▸ **Task item**
In the entries below, find the line with "set_option maxHeartbeats 400000 in" and the line with "theorem half_budget_N (hθ". Reproduce those two lines and every line between them exactly, and nothing more.

▸ **Working data**
▽

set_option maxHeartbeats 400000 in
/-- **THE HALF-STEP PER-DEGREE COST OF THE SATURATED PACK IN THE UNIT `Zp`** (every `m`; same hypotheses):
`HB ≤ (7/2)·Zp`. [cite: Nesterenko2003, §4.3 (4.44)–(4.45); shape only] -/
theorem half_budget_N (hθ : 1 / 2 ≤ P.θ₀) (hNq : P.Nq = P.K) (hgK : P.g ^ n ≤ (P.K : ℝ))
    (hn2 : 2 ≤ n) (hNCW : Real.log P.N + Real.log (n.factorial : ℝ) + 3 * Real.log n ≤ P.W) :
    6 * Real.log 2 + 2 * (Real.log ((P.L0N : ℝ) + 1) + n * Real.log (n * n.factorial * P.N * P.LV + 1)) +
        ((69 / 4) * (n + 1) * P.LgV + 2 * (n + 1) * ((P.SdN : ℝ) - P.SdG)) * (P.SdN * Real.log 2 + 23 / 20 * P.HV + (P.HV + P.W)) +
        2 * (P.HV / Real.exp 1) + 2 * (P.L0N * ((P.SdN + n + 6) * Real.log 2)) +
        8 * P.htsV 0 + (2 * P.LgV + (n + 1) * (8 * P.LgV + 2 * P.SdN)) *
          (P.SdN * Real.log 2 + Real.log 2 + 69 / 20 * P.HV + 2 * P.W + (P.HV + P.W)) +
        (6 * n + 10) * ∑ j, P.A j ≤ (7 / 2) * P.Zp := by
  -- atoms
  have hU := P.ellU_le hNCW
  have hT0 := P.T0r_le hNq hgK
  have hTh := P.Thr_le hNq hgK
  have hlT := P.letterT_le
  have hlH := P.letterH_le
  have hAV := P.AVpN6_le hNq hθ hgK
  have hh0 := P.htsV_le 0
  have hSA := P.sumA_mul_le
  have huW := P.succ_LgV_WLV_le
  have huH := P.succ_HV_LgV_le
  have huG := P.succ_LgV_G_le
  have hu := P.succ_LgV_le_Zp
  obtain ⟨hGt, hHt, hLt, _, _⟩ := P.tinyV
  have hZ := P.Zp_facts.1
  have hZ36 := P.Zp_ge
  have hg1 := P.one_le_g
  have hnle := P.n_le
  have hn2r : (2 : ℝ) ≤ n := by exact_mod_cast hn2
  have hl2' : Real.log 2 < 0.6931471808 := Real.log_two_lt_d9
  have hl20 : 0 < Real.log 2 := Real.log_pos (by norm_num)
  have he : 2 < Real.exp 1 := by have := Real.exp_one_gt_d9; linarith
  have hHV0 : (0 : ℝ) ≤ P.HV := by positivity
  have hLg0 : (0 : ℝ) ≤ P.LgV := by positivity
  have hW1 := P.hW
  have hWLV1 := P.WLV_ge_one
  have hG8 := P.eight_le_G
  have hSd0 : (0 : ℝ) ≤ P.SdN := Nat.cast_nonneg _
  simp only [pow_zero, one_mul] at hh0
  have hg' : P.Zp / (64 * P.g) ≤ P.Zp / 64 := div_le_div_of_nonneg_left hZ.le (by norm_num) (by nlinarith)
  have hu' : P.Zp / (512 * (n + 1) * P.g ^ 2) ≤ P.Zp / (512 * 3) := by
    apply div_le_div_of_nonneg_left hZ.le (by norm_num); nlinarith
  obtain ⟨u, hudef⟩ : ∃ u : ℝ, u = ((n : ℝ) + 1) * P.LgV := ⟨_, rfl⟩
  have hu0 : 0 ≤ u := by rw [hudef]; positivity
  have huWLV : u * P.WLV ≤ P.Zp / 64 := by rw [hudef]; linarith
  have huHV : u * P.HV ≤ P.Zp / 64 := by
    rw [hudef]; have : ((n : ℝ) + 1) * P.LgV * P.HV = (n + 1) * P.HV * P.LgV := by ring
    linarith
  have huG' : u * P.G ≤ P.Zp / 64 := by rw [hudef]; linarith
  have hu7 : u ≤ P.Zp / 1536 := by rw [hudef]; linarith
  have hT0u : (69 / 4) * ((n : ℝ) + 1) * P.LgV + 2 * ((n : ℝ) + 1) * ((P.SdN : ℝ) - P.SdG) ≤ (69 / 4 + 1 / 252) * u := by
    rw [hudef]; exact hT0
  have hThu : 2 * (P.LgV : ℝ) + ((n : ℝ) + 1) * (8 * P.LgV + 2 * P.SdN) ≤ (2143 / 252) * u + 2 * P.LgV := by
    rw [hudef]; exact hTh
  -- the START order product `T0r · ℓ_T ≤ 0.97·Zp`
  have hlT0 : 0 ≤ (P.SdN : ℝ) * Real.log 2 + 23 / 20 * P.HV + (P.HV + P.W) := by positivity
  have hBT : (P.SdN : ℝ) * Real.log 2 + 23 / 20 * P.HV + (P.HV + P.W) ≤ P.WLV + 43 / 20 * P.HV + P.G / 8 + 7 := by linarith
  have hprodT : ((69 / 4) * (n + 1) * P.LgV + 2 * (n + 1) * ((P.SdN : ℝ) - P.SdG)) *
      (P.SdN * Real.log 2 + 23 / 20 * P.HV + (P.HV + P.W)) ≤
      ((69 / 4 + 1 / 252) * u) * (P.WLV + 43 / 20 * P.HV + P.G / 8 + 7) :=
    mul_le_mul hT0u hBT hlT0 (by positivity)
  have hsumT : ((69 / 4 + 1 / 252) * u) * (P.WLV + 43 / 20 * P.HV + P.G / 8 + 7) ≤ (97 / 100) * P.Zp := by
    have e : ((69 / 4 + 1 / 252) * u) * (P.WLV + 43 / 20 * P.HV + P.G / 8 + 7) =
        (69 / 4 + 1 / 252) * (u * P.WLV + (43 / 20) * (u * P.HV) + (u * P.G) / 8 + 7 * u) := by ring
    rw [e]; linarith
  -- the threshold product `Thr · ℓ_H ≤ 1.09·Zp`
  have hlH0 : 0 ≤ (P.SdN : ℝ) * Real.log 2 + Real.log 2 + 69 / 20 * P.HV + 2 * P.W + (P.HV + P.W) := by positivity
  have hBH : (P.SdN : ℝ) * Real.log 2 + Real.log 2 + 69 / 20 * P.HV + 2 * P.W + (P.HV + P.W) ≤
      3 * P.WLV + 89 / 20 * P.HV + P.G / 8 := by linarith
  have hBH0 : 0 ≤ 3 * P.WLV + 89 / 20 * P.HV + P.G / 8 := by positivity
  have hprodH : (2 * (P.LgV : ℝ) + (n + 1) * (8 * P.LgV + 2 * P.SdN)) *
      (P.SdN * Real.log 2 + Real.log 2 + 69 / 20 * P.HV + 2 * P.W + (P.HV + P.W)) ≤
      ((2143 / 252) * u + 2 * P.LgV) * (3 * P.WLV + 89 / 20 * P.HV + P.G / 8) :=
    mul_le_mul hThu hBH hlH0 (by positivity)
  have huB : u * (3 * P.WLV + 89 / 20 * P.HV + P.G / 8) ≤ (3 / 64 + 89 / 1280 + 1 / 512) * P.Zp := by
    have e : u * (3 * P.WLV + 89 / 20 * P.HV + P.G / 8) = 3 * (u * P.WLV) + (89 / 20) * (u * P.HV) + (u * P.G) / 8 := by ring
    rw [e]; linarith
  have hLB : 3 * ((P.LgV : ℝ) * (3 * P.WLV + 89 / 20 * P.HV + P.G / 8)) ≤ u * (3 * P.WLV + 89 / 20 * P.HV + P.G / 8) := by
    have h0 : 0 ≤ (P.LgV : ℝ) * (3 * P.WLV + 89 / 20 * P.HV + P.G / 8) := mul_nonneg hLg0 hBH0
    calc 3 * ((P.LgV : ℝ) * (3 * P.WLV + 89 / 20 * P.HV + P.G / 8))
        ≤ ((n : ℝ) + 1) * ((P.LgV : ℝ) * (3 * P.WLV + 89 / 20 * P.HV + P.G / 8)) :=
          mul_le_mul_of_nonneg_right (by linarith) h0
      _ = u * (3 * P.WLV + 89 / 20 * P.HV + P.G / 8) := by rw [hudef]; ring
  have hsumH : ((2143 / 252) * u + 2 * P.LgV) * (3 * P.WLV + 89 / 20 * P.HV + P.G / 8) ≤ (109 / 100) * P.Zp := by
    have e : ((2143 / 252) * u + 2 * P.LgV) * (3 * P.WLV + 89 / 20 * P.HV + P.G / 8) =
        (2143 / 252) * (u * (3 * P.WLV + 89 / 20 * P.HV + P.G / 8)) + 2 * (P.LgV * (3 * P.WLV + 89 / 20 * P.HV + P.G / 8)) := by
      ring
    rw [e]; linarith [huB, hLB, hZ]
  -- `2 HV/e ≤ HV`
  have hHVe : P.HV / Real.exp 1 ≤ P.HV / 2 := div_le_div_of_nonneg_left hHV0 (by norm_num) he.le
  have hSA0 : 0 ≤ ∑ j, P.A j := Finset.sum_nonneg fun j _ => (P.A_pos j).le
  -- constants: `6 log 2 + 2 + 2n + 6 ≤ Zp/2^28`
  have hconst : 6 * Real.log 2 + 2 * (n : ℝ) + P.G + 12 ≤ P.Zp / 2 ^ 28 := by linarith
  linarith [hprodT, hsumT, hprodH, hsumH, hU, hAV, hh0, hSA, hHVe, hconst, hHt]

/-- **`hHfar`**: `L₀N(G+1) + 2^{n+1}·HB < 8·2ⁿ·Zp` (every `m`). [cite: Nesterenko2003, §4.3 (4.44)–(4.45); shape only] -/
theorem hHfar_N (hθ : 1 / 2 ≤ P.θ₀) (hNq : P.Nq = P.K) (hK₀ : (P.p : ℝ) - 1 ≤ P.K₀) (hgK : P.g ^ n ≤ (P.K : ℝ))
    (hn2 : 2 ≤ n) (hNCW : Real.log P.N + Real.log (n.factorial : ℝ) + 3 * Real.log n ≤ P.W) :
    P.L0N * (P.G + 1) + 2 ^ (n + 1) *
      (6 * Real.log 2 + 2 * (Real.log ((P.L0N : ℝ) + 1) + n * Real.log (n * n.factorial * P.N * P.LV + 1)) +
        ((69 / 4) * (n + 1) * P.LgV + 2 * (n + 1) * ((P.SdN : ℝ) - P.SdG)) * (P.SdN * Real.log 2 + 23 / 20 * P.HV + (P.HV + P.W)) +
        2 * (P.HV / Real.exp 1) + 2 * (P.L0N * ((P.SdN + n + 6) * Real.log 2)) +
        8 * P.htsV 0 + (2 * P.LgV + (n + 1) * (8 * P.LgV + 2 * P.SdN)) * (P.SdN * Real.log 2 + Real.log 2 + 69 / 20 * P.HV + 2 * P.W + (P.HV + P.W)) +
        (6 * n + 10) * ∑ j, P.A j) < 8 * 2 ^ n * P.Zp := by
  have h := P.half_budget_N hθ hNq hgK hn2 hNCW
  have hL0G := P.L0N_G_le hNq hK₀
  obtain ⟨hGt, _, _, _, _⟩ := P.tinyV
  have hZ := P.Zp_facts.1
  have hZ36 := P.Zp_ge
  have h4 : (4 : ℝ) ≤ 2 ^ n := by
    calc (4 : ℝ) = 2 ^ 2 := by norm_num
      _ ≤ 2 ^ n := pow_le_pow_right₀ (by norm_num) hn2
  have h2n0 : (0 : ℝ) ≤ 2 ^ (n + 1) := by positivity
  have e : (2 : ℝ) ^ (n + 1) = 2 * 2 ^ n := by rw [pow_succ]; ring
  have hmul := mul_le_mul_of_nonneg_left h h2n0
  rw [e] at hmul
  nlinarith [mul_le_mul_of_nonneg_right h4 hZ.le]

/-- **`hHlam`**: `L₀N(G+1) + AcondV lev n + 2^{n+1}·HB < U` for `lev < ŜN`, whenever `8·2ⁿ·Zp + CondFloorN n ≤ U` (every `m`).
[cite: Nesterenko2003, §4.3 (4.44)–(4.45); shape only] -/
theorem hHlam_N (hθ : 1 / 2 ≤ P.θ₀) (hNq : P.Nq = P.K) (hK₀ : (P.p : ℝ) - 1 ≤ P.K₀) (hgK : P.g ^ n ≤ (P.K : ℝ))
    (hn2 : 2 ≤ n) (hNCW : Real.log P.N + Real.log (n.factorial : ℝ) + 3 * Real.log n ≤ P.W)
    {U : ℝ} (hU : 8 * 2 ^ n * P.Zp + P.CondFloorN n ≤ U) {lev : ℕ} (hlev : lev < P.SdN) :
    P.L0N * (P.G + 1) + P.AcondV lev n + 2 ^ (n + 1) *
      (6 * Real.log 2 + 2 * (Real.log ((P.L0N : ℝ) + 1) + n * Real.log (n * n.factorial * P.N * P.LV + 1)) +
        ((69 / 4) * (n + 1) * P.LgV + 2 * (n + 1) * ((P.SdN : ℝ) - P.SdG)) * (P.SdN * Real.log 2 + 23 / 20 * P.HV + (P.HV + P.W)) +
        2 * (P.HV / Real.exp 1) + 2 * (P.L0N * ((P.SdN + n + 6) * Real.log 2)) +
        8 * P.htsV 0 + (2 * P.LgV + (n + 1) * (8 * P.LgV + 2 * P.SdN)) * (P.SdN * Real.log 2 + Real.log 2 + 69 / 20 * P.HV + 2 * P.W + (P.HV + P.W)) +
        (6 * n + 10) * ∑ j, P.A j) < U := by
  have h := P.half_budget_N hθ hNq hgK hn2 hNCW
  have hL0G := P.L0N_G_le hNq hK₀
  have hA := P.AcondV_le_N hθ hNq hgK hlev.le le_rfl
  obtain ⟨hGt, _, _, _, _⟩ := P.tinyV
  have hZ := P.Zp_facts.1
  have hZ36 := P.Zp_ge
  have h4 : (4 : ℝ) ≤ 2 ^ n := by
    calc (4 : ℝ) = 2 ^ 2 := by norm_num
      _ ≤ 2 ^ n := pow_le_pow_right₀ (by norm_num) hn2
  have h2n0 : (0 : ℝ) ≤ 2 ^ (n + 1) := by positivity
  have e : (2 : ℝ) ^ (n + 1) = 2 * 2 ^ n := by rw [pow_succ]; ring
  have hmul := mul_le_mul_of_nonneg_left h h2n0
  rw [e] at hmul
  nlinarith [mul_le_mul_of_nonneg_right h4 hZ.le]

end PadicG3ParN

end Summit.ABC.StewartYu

△
▽

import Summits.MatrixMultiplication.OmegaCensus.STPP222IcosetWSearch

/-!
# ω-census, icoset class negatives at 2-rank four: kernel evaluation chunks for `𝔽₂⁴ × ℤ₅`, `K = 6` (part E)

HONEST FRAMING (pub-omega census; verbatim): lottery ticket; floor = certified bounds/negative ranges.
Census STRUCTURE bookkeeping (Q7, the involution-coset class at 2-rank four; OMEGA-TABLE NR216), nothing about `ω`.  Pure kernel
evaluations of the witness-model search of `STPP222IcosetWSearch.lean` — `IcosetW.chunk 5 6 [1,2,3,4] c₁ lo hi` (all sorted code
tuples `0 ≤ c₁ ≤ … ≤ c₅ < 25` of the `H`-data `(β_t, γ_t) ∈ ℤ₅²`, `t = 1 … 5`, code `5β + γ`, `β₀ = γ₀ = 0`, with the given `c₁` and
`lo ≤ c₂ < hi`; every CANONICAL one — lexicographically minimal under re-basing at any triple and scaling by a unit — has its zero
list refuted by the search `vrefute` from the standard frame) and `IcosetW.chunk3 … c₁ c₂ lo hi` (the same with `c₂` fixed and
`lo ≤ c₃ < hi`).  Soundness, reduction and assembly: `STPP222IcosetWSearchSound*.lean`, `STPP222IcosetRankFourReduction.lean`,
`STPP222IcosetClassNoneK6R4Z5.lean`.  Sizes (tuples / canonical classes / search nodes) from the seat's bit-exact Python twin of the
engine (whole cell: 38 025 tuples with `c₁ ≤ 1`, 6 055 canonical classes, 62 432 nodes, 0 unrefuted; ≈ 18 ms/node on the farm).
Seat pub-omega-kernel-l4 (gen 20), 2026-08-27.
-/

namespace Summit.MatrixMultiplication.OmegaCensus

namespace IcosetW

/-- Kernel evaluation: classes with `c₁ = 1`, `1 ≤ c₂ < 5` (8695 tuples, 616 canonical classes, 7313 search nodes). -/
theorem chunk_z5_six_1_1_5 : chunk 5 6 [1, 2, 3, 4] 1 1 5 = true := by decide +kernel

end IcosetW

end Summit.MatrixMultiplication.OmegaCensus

△

▸ **Output for this exercise**
set_option maxHeartbeats 400000 in
/-- **THE HALF-STEP PER-DEGREE COST OF THE SATURATED PACK IN THE UNIT `Zp`** (every `m`; same hypotheses):
`HB ≤ (7/2)·Zp`. [cite: Nesterenko2003, §4.3 (4.44)–(4.45); shape only] -/
theorem half_budget_N (hθ : 1 / 2 ≤ P.θ₀) (hNq : P.Nq = P.K) (hgK : P.g ^ n ≤ (P.K : ℝ))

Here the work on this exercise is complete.